Performs Bayesian simultaneous variable and outlier selection using Monte Carlo Markov Chain Model Choice (MC3). Potential models are visited using a Metropolis-Hastings algorithm on the integrated likelihood. At the end of the chain exact posterior probabilities are calculated for each model visited.

Value

An object of class mc3. Print and summary methods exist for this class. Objects of class mc3 are a list consisting of at least

post.prob

The posterior probabilities of each model visited.

variables

An indicator matrix of the variables in each model.

outliers

An indicator matrix of the outliers in each model, if outliers were selected.

visit.count

The number of times each model was visited.

outlier.numbers

An index showing which outliers were eligable for selection.

var.names

The names of the variables.

n.models

The number of models visited.

PI

The value of PI used.

K

The value of K used.

nu

The value of nu used.

lambda

The value of lambda used.

phi

The value of phi used.

call

The function call.

Note

The default values for nu, lambda and phi are recommended when the R2 value for the full model with all outliers is less than 0.9.

If PI is set too high it is possible to generate sub models which are singular, at which point the function will crash.

The implementation of this function is different from that used in the Splus function. In particular, variables which were global are now passed between functions.

Author(s)

Jennifer Hoeting [email protected] with the assistance of Gary Gadbury. Translation from Splus to R by Ian S. Painter.

References

Bayesian Model Averaging for Linear Regression Models Adrian E. Raftery, David Madigan, and Jennifer A. Hoeting (1997). Journal of the American Statistical Association, 92, 179-191.

A Method for Simultaneous Variable and Transformation Selection in Linear Regression Jennifer Hoeting, Adrian E. Raftery and David Madigan (2002). Journal of Computational and Graphical Statistics 11 (485-507)

A Method for Simultaneous Variable Selection and Outlier Identification in Linear Regression Jennifer Hoeting, Adrian E. Raftery and David Madigan (1996).
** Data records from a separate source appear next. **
/-! ## §2 The core estimate and the contraction with the sharpened constant -/

/-- **THE CORE ESTIMATE, SHARPENED**: `B` with zeroth moment `M ≥ 0`, `B` AND `B′` with floor `b > 0` on the box ]0,γ], `B′` within `η` of `B`;
pins `gIR, gIR′ ∈ ]0,γ]`; box histories `h, h′` entrywise `D`-close; `a′ > 0` with `1∕a′² = 1∕gIR′² + drive B′ h′ m`.  Then
`|picard B gIR h m − a′| ≤ γ³·|1∕gIR² − 1∕gIR′²| + (2γ∕(5b))·η + (2M·γ∕(5b))·D`. [folklore] -/
theorem abs_picard_sub_le_core_zc
    (hB : ∀ u u' : ℕ → ℝ, SeqBox γ u → SeqBox γ u' → ∀ D : ℝ, (∀ j, |u j - u' j| ≤ D) → |B u - B u'| ≤ M * D)
    (hM : 0 ≤ M) (hgIR : 0 < gIR) (hgIRγ : gIR ≤ γ) (hgIR' : 0 < gIR') (hgIR'γ : gIR' ≤ γ) (hb : 0 < b)
    (hlo : ∀ u, SeqBox γ u → b ≤ B u) (hlo' : ∀ u, SeqBox γ u → b ≤ B' u)
    (hη : ∀ u, SeqBox γ u → |B u - B' u| ≤ η) (hh : SeqBox γ h) (hh' : SeqBox γ h') {D : ℝ}
    (hD : ∀ i, |h i - h' i| ≤ D) (m : ℕ) {a' : ℝ} (ha' : 0 < a')
    (hSa' : 1 / a' ^ 2 = 1 / gIR' ^ 2 + drive B' h' m) :
    |picard B gIR h m - a'| ≤ γ ^ 3 * |1 / gIR ^ 2 - 1 / gIR' ^ 2| + 2 * γ / (5 * b) * η + 2 * M * γ / (5 * b) * D := by
  have hγ : 0 < γ := lt_of_lt_of_le hgIR hgIRγ
  have hη0 : 0 ≤ η := (abs_nonneg _).trans (hη _ (seqBox_const hγ))
  have hD0 : 0 ≤ D := (abs_nonneg _).trans (hD 0)
  set a := picard B gIR h m with ha_def
  have ha : 0 < a := picard_pos hgIR hb hlo hh m
  have hSa : 1 / a ^ 2 = 1 / gIR ^ 2 + drive B h m := one_div_picard_sq hgIR hb hlo hh m
  -- both values obey the envelope at scale m
  have hpin : 1 / γ ^ 2 ≤ 1 / gIR ^ 2 := one_div_le_one_div_of_le (by positivity) (pow_le_pow_left₀ hgIR.le hgIRγ 2)
  have hpin' : 1 / γ ^ 2 ≤ 1 / gIR' ^ 2 := one_div_le_one_div_of_le (by positivity) (pow_le_pow_left₀ hgIR'.le hgIR'γ 2)
  have haP : 1 / γ ^ 2 + (m : ℝ) * b ≤ 1 / a ^ 2 := by
    rw [hSa]; exact add_le_add hpin (mul_lower_le_drive hlo hh m)
  have ha'P : 1 / γ ^ 2 + (m : ℝ) * b ≤ 1 / a' ^ 2 := by
    rw [hSa']; exact add_le_add hpin' (mul_lower_le_drive hlo' hh' m)
  have hw := abs_sub_le_of_inv_sq ha ha'
  have hdiff : |1 / a ^ 2 - 1 / a' ^ 2| ≤ |1 / gIR ^ 2 - 1 / gIR' ^ 2| + (m : ℝ) * (M * D + η) := by
    rw [hSa, hSa']
    calc |1 / gIR ^ 2 + drive B h m - (1 / gIR' ^ 2 + drive B' h' m)|
        = |(1 / gIR ^ 2 - 1 / gIR' ^ 2) + (drive B h m - drive B' h' m)| := by ring_nf
      _ ≤ |1 / gIR ^ 2 - 1 / gIR' ^ 2| + |drive B h m - drive B' h' m| := abs_add_le _ _
      _ ≤ |1 / gIR ^ 2 - 1 / gIR' ^ 2| + (m : ℝ) * (M * D + η) :=
          add_le_add le_rfl (abs_drive_sub_drive_le_zm hB hη hh hh' hD m)
  have hW1 := weight_le_cube hγ hb ha ha' m haP ha'P
  have hW2 := weight_mul_le hγ hb ha' m haP ha'P
  have hΔ0 : 0 ≤ |1 / gIR ^ 2 - 1 / gIR' ^ 2| := abs_nonneg _
  have hE0 : 0 ≤ M * D + η := by positivity
  calc |a - a'| ≤ a ^ 2 * a' * |1 / a ^ 2 - 1 / a' ^ 2| := hw
    _ ≤ a ^ 2 * a' * (|1 / gIR ^ 2 - 1 / gIR' ^ 2| + (m : ℝ) * (M * D + η)) :=
        mul_le_mul_of_nonneg_left hdiff (by positivity)
    _ = a ^ 2 * a' * |1 / gIR ^ 2 - 1 / gIR' ^ 2| + (m : ℝ) * (a ^ 2 * a') * (M * D + η) := by ring
    _ ≤ γ ^ 3 * |1 / gIR ^ 2 - 1 / gIR' ^ 2| + 2 * γ / (5 * b) * (M * D + η) :=
        add_le_add (mul_le_mul_of_nonneg_right hW1 hΔ0) (mul_le_mul_of_nonneg_right hW2 hE0)
    _ = γ ^ 3 * |1 / gIR ^ 2 - 1 / gIR' ^ 2| + 2 * γ / (5 * b) * η + 2 * M * γ / (5 * b) * D := by ring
Computational Statistics and Data Analysis, 22, 251-270

Earlier versions of these papers are available via the World Wide Web using the url: https://www.stat.colostate.edu/~jah/papers/

See Also

out.ltsreg as.data.frame.mc3

Examples

## Not run: 
# Example 1:   Scottish hill racing data.

data(race)
b<- out.ltsreg(race[,-1], race[,1], 2)
races.run1<-MC3.REG(race[,1], race[,-1], num.its=20000, c(FALSE,TRUE), 
                    rep(TRUE,length(b)), b, PI = .1, K = 7, nu = .2, 
                    lambda = .1684, phi = 9.2)
races.run1
summary(races.run1)

## End(Not run)

# Example 2: Crime data
library(MASS)
data(UScrime)

y.crime.log<- log(UScrime$y)
x.crime.log<- UScrime[,-ncol(UScrime)]
x.crime.log[,-2]<- log(x.crime.log[,-2])
crime.run1<-MC3.REG(y.crime.log, x.crime.log, num.its=2000, 
                     rep(TRUE,15), outliers = FALSE)
crime.run1[1:25,]
summary(crime.run1)

Helper function to MC3.REG

Description

Helper function to MC3.REG that chooses the proposal model for a Metropolis-Hastings step.

Usage

MC3.REG.choose(M0.var, M0.out)

Arguments

M0.var

a logical vector specifying the variables in the current model.

M0.out

a logical vector specifying the outliers in the current model.

Value

A list representing the proposal model, with components

var

a logical vector specifying the variables in the proposal model.

out

a logical vector specifying the outliers in the proposal model.

Note

The implementation here differs from the Splus implentation. The Splus implementation uses global variables to contain the state of the current model and the history of the Markov-Chain. This implentation passes the current state and history to the function and then returns the updated state.

Author(s)

Jennifer Hoeting [email protected] with the assistance of Gary Gadbury. Translation from Splus to R by Ian Painter [email protected].

References

Bayesian Model Averaging for Linear Regression Models Adrian E. Raftery, David Madigan, and Jennifer A. Hoeting (1997). Journal of the American Statistical Association, 92, 179-191.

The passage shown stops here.